I was wondering if you guys could critique my Text Game, with this girl I met on Tinder, the current conversation is still on Tinder, but I'll post below! Let me know what you guys think and what changes I should make and what to do next, I'd really appreciate it. Most of the things I do, I've learned from this site and videos that were posted.

Me: I liked you and you liked me... let's get together and get white girl wasted off of a case of beer and try to remember our drunken night together in the morning :P
HB: Wow let's get weird
Me: Hell yeah, I like your style. What kind of beer should we abuse?
HB: Platinums
HB: Easy to abuse and more abusive
Me: I think we're in for a rough night all around with that pick, I'm game
HB: Hahahaha for sure
Me: Play your cards right and I might show you some of my stripper moves ;), I'm (My Name) btw haha

that's the conversation so far, she hasn't replied...

But I would love your guys opinions and thoughts on how I should continue on with my game, tweaks I should make, next moves, etc.

Author:  alphabro [ Mon May 12, 2014 5:23 am ]
Post subject:  Re: Critique my Tinder game? Next Move?

I think you are escalating poorly. I'm new to this site but i've seen a lot of guys doing this on here. You talked about stripping 8 lines in. She doesn't like you enough yet to like the thought of you naked. The only time I would use a line like that would be when I am trying to weed out the girls who aren't down to drill, and I wouldn't say it like that. If I had to talk about getting naked 8 lines in (which like I just said, you almost always shouldn't do) I would say something like, "last time I got wasted off on platinum I won 1st place in stripping contest... and then I retired".

Author:  JustStartingOut [ Mon May 12, 2014 5:53 am ]
Post subject:  Re: Critique my Tinder game? Next Move?

Yeah I thought I might have messed it up there, one of my good buddies said I should play it off as a joke sort of thing so i figured why not, might as well burn it to the ground worst case scenario since I don't have much to lose since we haven't ever met! I ended up shooting her a line that said "Actually that isn't true, I can't strip haha:P" Figured I'd play it off as a drunk text or attempted joke if she replies. She was a HB10 for sure, the type that knew she was attractive and what not....

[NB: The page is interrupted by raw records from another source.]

import Summits.QuantumFields.BalabanUV.T4Continuum.Spine.NE3.PairLandauB8End
import Summits.QuantumFields.BalabanUV.T4Continuum.Support.NE3CurlPairedResidualGaugeQuotient
import HarnessLib

/-!
# T⁴ programme, node NE3 — REPAIR R3, THE END ON B8's SURFACE OVER `sfClass`: the covariant root from `PairLandauGaugeB8Avg`, the per-pair
# decomposition supplier on `slicB8`, the TANGENT PROJECTION BOUND on `slicB8` (in place of (RES♯), which is discharged by R♯5d through the
# gauge quotient), (P♮) on `slicB8`, and k-free letters — background unitarity discharged by name

Cell `pub-balaban-gaps` (YM blitz, track G2, seat `ne3`, unit `pub-balaban-gaps-ne3`; writer prover-pub-balaban-gaps-ne3-g2-0, 2026-08-22), census
`run/shared/lean/pub/pub-balaban-gaps/ne/NE3.md` §6 (5) ∕ §4 R24–R25.  Inputs BY NAME (all landed): `Spine/NE3/PairLandauB8End.ne3EnergyRateWCov_of_pairLandauGaugeB8Avg`
(p342474, the class-generic END on B8's surface), `Support/NE3CurlPairedResidualGaugeQuotient.curlPairedResidual_sfClass_of_tangentProjection` (p342348: (RES♯) on any
direction set from R♯5d `NE3CurlPairedResidualScale.curlPairedResidual_regular_residualScale` plus a `TangentProjectionBound`), `NE3EnergyChartLeaves.isUnitaryCfg_cavg_of_regular`.

CONTENT (0 sorry, no `def`): **`ne3EnergyRateWCov_sfClass_of_pairLandauGaugeB8Avg`** (`d ≥ 2`, `L, N ≥ 1`, `0 ≤ b < ε`, `g > 0`, row Y9's multi-level smallness
`LevelSmall d L (j+1) (ε∕(L^{j+2})²)` at every level).  HYPOTHESES: `PairLandauGaugeB8Avg d (sfClass d L N ε) L N b g s₁ s₂ 1 dom`; per pair (levels `j+1`∕`j+2`)
and per representative `(u, Z)` with `LandauRepB8Avg L N (j+1) W U_A u Z s₁ s₂ 1` (`W = cavg L U_B`): the SUPPLIER `DecomposedRepT (sfClass …) L N (j+1) V U_A U_B u X N
(slicB8 L N (j+1) W) α αN ν κ₁ κ₂ a` with `pathΓ X N 0 = Z`, `α ≤ 1∕40`, `αN ≤ 1∕100`, (J1) with `e^{10(α+αN)}`, (J2); (P♮) `SlicePoincare L (j+1) W (slicB8 …) CP …`;
the TANGENT PROJECTION BOUND `TangentProjectionBound L (j+1) W (slicB8 …) {skew ∧ periodic ∧ TangentIter L j W} K …`; uniformly `0 ≤ CP`, `CP(√Λ−1)² ≤ 1∕4`,
`0 ≤ ν`, `0 ≤ K`, budget on `θ = 2(1+4√(16d+1))ν`, `κ = 2κ₁ + 912dκ₂`.  CONCLUSION: **`NE3EnergyRateWCov d (sfClass d L N ε) L N b g ((1+θ₀)(4∕cΛ)(K·C′)) s₁ s₂ dom`**
with the LEVEL-FREE `C′` of R♯5d and `θ₀ = ν + 23√2√(16d+1)(1+ν)`.

SO THAT the local half of NE3 on B8's surface, over Bałaban's all-small-field class, is a KERNEL COMPOSITION from: the printed TYPES [Balaban1985Variational] Thm 1
((H∃): hidden in the quantifier data and in `PairLandauGaugeB8Avg`), [Balaban1985RegularSpaces] Thm 2 (`PairLandauGaugeB8Avg`), [Balaban1985BackgroundPropagators]
Thm 3.3 ((P♮) on `slicB8`, hypothesis by the cell's rule) — and TWO unprinted inputs of ours, both NAMED: the supplier (census R24 (β)(γ)) and the tangent
projection bound (census R25, k-free exactly at `d = 4`).

HONEST FRAMING.  An implication; every hypothesis is OPEN for Bałaban's minimisers; NOTHING of Bałaban's is proved; the covariant root and **NE3 are NOT proved**;
spine PROVED 0∕9; finite T⁴ rung (B)+1 — NOT infinite volume, NOT mass gap, NOT `BetaPertH`, NOT Clay.  ABSOLUTE RULE kept.  PLACEMENT:
`Summits/QuantumFields/BalabanUV/T4Continuum/Spine/NE3/`; imports accepted modules only; moves nothing.  HONEST DEPENDENCY: continuum YM on T⁴ ⇐ BetaPertH ∧ nine
spine estimates (0/9 proved); BetaPertH ⇐ (D1) ∧ (D4) ∧ CAP+tail; G-an2-4 gates asym, D1 and NE2/3/4.
-/

set_option autoImplicit false

open scoped BigOperators Matrix Matrix.Norms.L2Operator
open NormedSpace Finset

namespace Summit.QuantumFields.BalabanUV.T4Continuum.NE3.PairLandauB8EndSfClass

open Set
open Literature.MathematicalPhysics.QuantumFieldTheory.Balaban1983to89
open B7Prop1Explicit B7Prop2Explicit
open T4AveragingDeficitWall hiding Site Plane Plaq Bond
open T4AveragingDeficitWallBoundary (IsPeriodicCfg periodBox)
open AveragingDeficitPeriodicCounting (IsPeriodicDir)
open AveragingDeficitChartCalculus (cavg)
open AveragingDeficitMultiLevelPrep (LevelSmall TangentIter)
open MinimalActionSandwich (IsMinimiser)
open MinimalActionRate (Regular sfClass)
open NE3EnergyShapes (residualScale residualScale_nonneg)
open NE3EnergyWeightedShapes (energyNormW CurlPairedResidual)
open NE3EnergyWeightedCovShape (NE3EnergyRateWCov)
open NE3SlicePoincareShape (SlicePoincare)
open NE3EnergyRateWSupOfSlicePoincare (cLambda)
open NE3EnergyChartLeaves (isUnitaryCfg_cavg_of_regular)
open NE3ProductPath (pathΓ)
open NE3ProductPathChartSlice (DecomposedRepT)
open NE3CurlPairedResidualGaugeQuotient (TangentProjectionBound curlPairedResidual_sfClass_of_tangentProjection)
open NE3.PairLandauB8Avg (LandauRepB8Avg PairLandauGaugeB8Avg slicB8)
open NE3.PairLandauB8End (ne3EnergyRateWCov_of_pairLandauGaugeB8Avg)

noncomputable section

variable {d : ℕ} {n : Type*} [Fintype n] [DecidableEq n]

/-- **THE END ON B8's SURFACE OVER `sfClass`** (see the module docstring): `NE3EnergyRateWCov d (sfClass d L N ε) L N b g ((1+θ₀)(4∕cΛ)(K·C′_{R♯5d})) s₁ s₂ dom`
from `PairLandauGaugeB8Avg`, the per-pair supplier `DecomposedRepT` on `slicB8` starting at the B8 direction, (P♮) on `slicB8`, the tangent projection
bound on `slicB8`, and the k-free letters; (RES♯) and the background's unitarity discharged by name. [folklore] -/
theorem ne3EnergyRateWCov_sfClass_of_pairLandauGaugeB8Avg [Nonempty n] (hd : 2 ≤ d) {L N : ℕ} [NeZero L] [NeZero N] (hL : 1 ≤ L)
    (hN : 1 ≤ N) {ε b g : ℝ} (hb : 0 ≤ b) (hbε : b < ε) (hg : 0 < g)
    (hsmall : ∀ j : ℕ, LevelSmall d L (j + 1) (ε / ((L : ℝ) ^ (j + 2)) ^ 2))
    {dom : Set (Site d → Fin d → (Matrix n n ℂ)ˣ)} {s₁ s₂ ν κ₁ κ₂ CP Λ K : ℝ}
    (hCP : 0 ≤ CP) (hreg₁ : CP * (Real.sqrt Λ - 1) ^ 2 ≤ 1 / 4) (hν : 0 ≤ ν) (hK : 0 ≤ K)
    (hbudget : 2 * Λ * (2 * (1 + 4 * Real.sqrt (16 * d + 1)) * ν) + Λ * (2 * (1 + 4 * Real.sqrt (16 * d + 1)) * ν) ^ 2
        + (2 * κ₁ + 912 * d * κ₂) ≤ cLambda n CP Λ / 2)
    (hB8 : PairLandauGaugeB8Avg d (sfClass d L N ε) L N b g s₁ s₂ 1 dom)
    (hsupp : ∀ j : ℕ, ∀ V ∈ dom, ∀ UA UB : Site d → Fin d → (Matrix n n ℂ)ˣ,
      IsMinimiser d (sfClass d L N ε) L N (j + 1) V UA → IsMinimiser d (sfClass d L N ε) L N (j + 2) V UB → Regular d L N b g (j + 2) UB →
      ∀ (u : Site d → (Matrix n n ℂ)ˣ) (Z : Site d → Fin d → Matrix n n ℂ), LandauRepB8Avg L N (j + 1) (cavg L UB) UA u Z s₁ s₂ 1 →
        ∃ (X Nn : Site d → Fin d → Matrix n n ℂ) (α αN a : ℝ),
          DecomposedRepT (sfClass d L N ε) L N (j + 1) V UA UB u X Nn (slicB8 L N (j + 1) (cavg L UB)) α αN ν κ₁ κ₂ a ∧
          pathΓ X Nn 0 = Z ∧ α ≤ 1 / 40 ∧ αN ≤ 1 / 100 ∧
          (1 + 24 * Real.sqrt d * (Real.exp (10 * (α + αN)) - 1) * (L : ℝ) ^ (j + 1)) ^ 2 + 48 * d * a * ((L : ℝ) ^ (j + 1)) ^ 2 ≤ Λ ∧
          112 * (d : ℝ) * a * CP * ((L : ℝ) ^ (j + 1)) ^ 2 ≤ 1 / (2 * (Fintype.card n : ℝ)) ∧
          SlicePoincare L (j + 1) (cavg L UB) (slicB8 L N (j + 1) (cavg L UB)) CP (periodBox (N * L ^ (j + 1))) ∧
          TangentProjectionBound L (j + 1) (cavg L UB) (slicB8 L N (j + 1) (cavg L UB))
            {Y | IsSkewDir Y ∧ IsPeriodicDir Y ((N * L ^ (j + 1) : ℕ) : ℤ) ∧ TangentIter L j (cavg L UB) Y} K
            (periodBox (N * L ^ (j + 1)))) :
    NE3EnergyRateWCov d (sfClass d L N ε) L N b g
      ((1 + (ν + 23 * Real.sqrt 2 * Real.sqrt (16 * d + 1) * (1 + ν))) * (4 / cLambda n CP Λ)
        * (K * (Real.sqrt ((L : ℝ) ^ (d - 2))
            + (Real.sqrt ((L : ℝ) ^ (d - 2)) * Real.sqrt (8 * Fintype.card (T4AveragingDeficitWall.Plane d))
                * (128 * (d * (L : ℝ) ^ 2))
              + 2 * (2048 * ((d : ℝ) + 4) ^ 2 * (L : ℝ) ^ 2 * Real.sqrt (d * (L : ℝ) ^ d))) * b
            + b ^ 2 * (2 * (L : ℝ) ^ (d - 1) + 2 * (8 * d * (L : ℝ) ^ d)) * Real.sqrt (d / (g * (L : ℝ) ^ (d + 2))))))
      s₁ s₂ dom := by
  have hC0 : 0 ≤ Real.sqrt ((L : ℝ) ^ (d - 2))
      + (Real.sqrt ((L : ℝ) ^ (d - 2)) * Real.sqrt (8 * Fintype.card (T4AveragingDeficitWall.Plane d))
          * (128 * (d * (L : ℝ) ^ 2))
        + 2 * (2048 * ((d : ℝ) + 4) ^ 2 * (L : ℝ) ^ 2 * Real.sqrt (d * (L : ℝ) ^ d))) * b
      + b ^ 2 * (2 * (L : ℝ) ^ (d - 1) + 2 * (8 * d * (L : ℝ) ^ d)) * Real.sqrt (d / (g * (L : ℝ) ^ (d + 2))) := by
    positivity
  have hC' := mul_nonneg hK hC0
  refine ne3EnergyRateWCov_of_pairLandauGaugeB8Avg (by omega) hL hN hCP hreg₁ hν hC' hbudget hB8 ?_
  intro k hk V hV UA UB hA hB hreg u Z hZ
  obtain ⟨j, rfl⟩ : ∃ j, k = j + 1 := ⟨k - 1, by omega⟩
  have hW : IsUnitaryCfg (cavg L UB) := isUnitaryCfg_cavg_of_regular hL j hb hbε (hsmall j) hreg
  obtain ⟨X, Nn, α, αN, a, hdec, hΓ0, hα, hαN, hJ1, hJ2, hP, hproj⟩ := hsupp j V hV UA UB hA hB hreg u Z hZ
  have hres := curlPairedResidual_sfClass_of_tangentProjection hd hL hN j hb hbε hg (hsmall j) hB hreg hproj
  rw [← mul_assoc] at hres
  exact ⟨hW, X, Nn, α, αN, a, hdec, hΓ0, hα, hαN, hJ1, hJ2, hP, hres⟩

end

end Summit.QuantumFields.BalabanUV.T4Continuum.NE3.PairLandauB8EndSfClass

But I completely understand what you're saying. What should I do otherwise when engaging a girl through Tinder? I'm quite new to the App itself. Open, then maybe not escalate so quickly?

Author:  alphabro [ Mon May 12, 2014 7:45 am ]
Post subject:  Re: Critique my Tinder game? Next Move?

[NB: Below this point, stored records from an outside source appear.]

import Summits.NavierStokesRegularity.FluidComputer.PalasekTowerHostBump
import Summits.NavierStokesRegularity.FluidComputer.PalasekTowerHostProfiles
import Summits.NavierStokesRegularity.FluidComputer.PalasekTowerRegisterWindow

/-!
# Host preparation, VI: the registered numbers and the host fields (velocity, pressure, residual)

Cell `ns-blowup`, seat `ns-blowup-ecbridge-3` (g0); GROUP C «BRIDGE SUPPORT» of the route
`PalasekTowerBreakdown` (crux `EpisodeBaseG`, item stmt-NavierStokesRegularity-19179, BC3 stub
`host_preparation` = the tree Prop `RungG 0`). LABEL: E–C typing (KERNEL construction). WHAT THIS
IS NOT: not Navier–Stokes evidence — an EXPLICIT prescribed smooth flow and its Navier–Stokes
residual; the residual is the schedule's FORCE (free before the first readout `τ₀ = 1`), so no
dynamics is claimed.

The level-`0` host on the wide-base rates (`N₀ = 256`, `Y₀ = 256^{1.3}`, `A₀ = 256^{2.3}`), at unit
viscosity:

  `u(t, x) = a(t) • bumpF(x) + b(t) • slab(x)`,  `p(t, x) = −b(t)² |slab x|² / 2`,

with `slab = packet λ (cutoff L)` (the cut-off strong-Beltrami packet of frequency `λ = freq = 512 =
2 N₀`, plateau `B(0, L)`), `bumpF = place θ c L_b` (the dilated bump field centred at
`c = (2L + 2L_b + 1) e₀`, disjoint from the slab), `a = (Y₀ / M) · ramp` (rises to the speed floor
`Y₀` exactly at `t = 1` and stays), `b = (Y₀ / 2λ) · decay` (switched on just before `t = 1`, then the
exact viscous decay `e^{−λ²(t−1)}`). §1 registered numbers (`N₀ = 256`, `A₀ = N₀ Y₀`,
`N₀^{β−2} = Y₀/N₀`); §2 the amplitudes and profiles `aProf`, `bProf` with their values, signs and
derivative identities; §3 the fields `slab`, `bumpF`, `vel`, `pres` and the RESIDUAL `resid` (the
force the prescribed flow needs: `a' bumpF + a² (bumpF·∇)bumpF + a curl curl bumpF + (b' + λ²b) slab +
b² R × slab + b (λ R + curl R)`, `R` the Beltrami defect), joint smoothness, and the SUPPORT
DICHOTOMY (every point is off the slab or off the bump; everything vanishes off `B̄(0, radius)`).

References: S. Palasek, arXiv:2605.13827 §3.3–§4 [cite: Palasek2026ElementaryModel, §4];
A. J. Majda, A. L. Bertozzi, *Vorticity and Incompressible Flow* (CUP 2002), §2.3.2
[cite: MajdaBertozziCUP2002, §2.3.2].
-/

noncomputable section
import Summits.Ventures.CertifiedManyBodySolver.Certificates.S1Rm2uTierP.Head
import Summits.Ventures.CertifiedManyBodySolver.Certificates.S1Rm2uTierP.Hints002
import Summits.Ventures.CertifiedManyBodySolver.Rows.CorrWindowCertKernelChainQuotAdjFastBox

/-!
# tier-P instance (S1Rm2u-R13-W3) — chain forest segment 5 of 103 (steps 16..19 from `[]`), file 1 of 1: steps 16..19 (topology (B): eval%-chained accumulators, import-serial INSIDE the segment only)

Generated by hubbard-algo-p2's untrusted exporter (emit_v0.py + emit_w3.py); every datum below is re-derived / re-checked by the kernel chain
(`stepEQA`, Rows/CorrWindowCertKernelChainQuotAdj.lean) or is inert. HONEST FRAMING (xx1): instance data / kernel replay of a CONTROL/CALIBRATION
certificate (S1′-Rm2-u″ INNER pinned spoke of the La214-E t′-pair {hub′ −3/10, S1′ −1/5}: t′ = −1/5, OWN f-sum objective, eom multipliers PINNED to the hub-Rm2-u′ certificate (EB by name), sdp-1 (R1) C-edition j326976, 4^40-dyadic two-level Gram factors); nothing here is a theorem about the Hubbard model; no summit statement. [cite: Han2020Bootstrap, §3]
-/

set_option linter.style.longLine false
set_option maxRecDepth 100000
set_option maxHeartbeats 0

namespace Summit.Ventures.CertifiedManyBodySolver
namespace CARPolyWindow.TierP.S1Rm2u
open Summit.Ventures.CertifiedQuantumChemistry Summit.Ventures.CertifiedQuantumChemistry.CARPoly
open Literature.MathematicalPhysics.QuantumLattice Literature.MathematicalPhysics.QuantumLattice.HubbardWave0
open Literature.Probability.LatticeModels
open CARPolyWindow CARPolyWindow.BoxGeom

/-- segment 5 starts from the EMPTY accumulator before step 16 (chain forest, R-g4-11 (L6)). [folklore] -/
def C5_0 : SOSDual.EncPoly := []

/-- accumulator after step 17 within segment 5 (evaluated at elaboration; the kernel re-derives it in `step_16`). [folklore] -/
def C5_1 : SOSDual.EncPoly := eval% stepEQA D 2048 C5_0 (slices.getD 16 []) (hintsOfCodes Dr reps HC16)

/-- KERNEL FACT, step 16 of 350 (fast step (L7): `stepEQAFB_kernel`, box edition). [folklore] -/
theorem step_16 : C5_1 = stepEQA D 2048 C5_0 (slices.getD 16 []) (hintsOfCodes Dr reps HC16) :=
  stepEQAFB_kernel 6 13 7 rfl (by decide +kernel)

/-- accumulator after step 18 within segment 5 (evaluated at elaboration; the kernel re-derives it in `step_17`). [folklore] -/
def C5_2 : SOSDual.EncPoly := eval% stepEQA D 2048 C5_1 (slices.getD 17 []) (hintsOfCodes Dr reps HC17)

/-- KERNEL FACT, step 17 of 350 (fast step (L7): `stepEQAFB_kernel`, box edition). [folklore] -/
theorem step_17 : C5_2 = stepEQA D 2048 C5_1 (slices.getD 17 []) (hintsOfCodes Dr reps HC17) :=
  stepEQAFB_kernel 6 13 7 rfl (by decide +kernel)

/-- accumulator after step 19 within segment 5 (evaluated at elaboration; the kernel re-derives it in `step_18`). [folklore] -/
def C5_3 : SOSDual.EncPoly := eval% stepEQA D 2048 C5_2 (slices.getD 18 []) (hintsOfCodes Dr reps HC18)

/-- KERNEL FACT, step 18 of 350 (fast step (L7): `stepEQAFB_kernel`, box edition). [folklore] -/
theorem step_18 : C5_3 = stepEQA D 2048 C5_2 (slices.getD 18 []) (hintsOfCodes Dr reps HC18) :=
  stepEQAFB_kernel 6 13 7 rfl (by decide +kernel)

/-- accumulator after step 20 within segment 5 (evaluated at elaboration; the kernel re-derives it in `step_19`). [folklore] -/
def C5_4 : SOSDual.EncPoly := eval% stepEQA D 2048 C5_3 (slices.getD 19 []) (hintsOfCodes Dr reps HC19)

/-- KERNEL FACT, step 19 of 350 (fast step (L7): `stepEQAFB_kernel`, box edition). [folklore] -/
theorem step_19 : C5_4 = stepEQA D 2048 C5_3 (slices.getD 19 []) (hintsOfCodes Dr reps HC19) :=
  stepEQAFB_kernel 6 13 7 rfl (by decide +kernel)


end CARPolyWindow.TierP.S1Rm2u
end Summit.Ventures.CertifiedManyBodySolver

Yeah at least you realize there is no investment since it is just tinder. I don't have tinder so correct me if i'm wrong but isn't it just a few of your fb pics and a custom tagline of some sort? In this case it mostly comes down to profile picture since you can only talk to her if she pushes like. Make sure your profile pics make you look fun- lots of different venues, lots of social proof. When you do get a like, make that first line something memorable. Look through her pics (not just at her tits lol) for any clues as to what she might want to talk about. Get that first clever line in, analyze her response, act confident (which you did come across as more confident than not in your original post), and slowly lead the conversation in a romantic direction. It is ok to pick up the speed if you are getting the right signals. Girls use tinder and similar apps and sites for two reason 1) entertainment 2)to meet guys (in that order). Sometimes these goals cross, so remain persistent.


As far as what to do after the open- elicit value and then display value. There are many articles online as to how to do this if you haven't looked through them already. Basically you want to show her you are fun and she should talk to you, all while you figure out what she needs/wants in life/a lover, and the project that back at her. I'm going to outline a really crude example for you.

you: Do you like a guy who can make the first move?
her: yeah doesn't every girl? :) (half the time she won't even write back so this scenario is for when she does)
you: well I've known a couple girls to make the first play
her: oh really, you must be some kind of player or something
you: I'm whatever you want me to be ;)
you: do you have a boyfriend?
her: no
you: oh so who do you watch romantic comedies with ?
her: I watch scary movies
you: oh so you like a thrill?
her: you could say that
you: would you ever go bungie jumping?
(the above line is my crude example of eliciting value - if she says no, you know she isn't really that wild and can start projecting a comforting/strong/reliable)
her: hell yes
*you: tell some story of something crazy you have done
(the above line is a crude example of displaying high value. Basically you found out she is a crazy girl who want something exciting and fun, so now you tell her a story about how crazy and fun you are)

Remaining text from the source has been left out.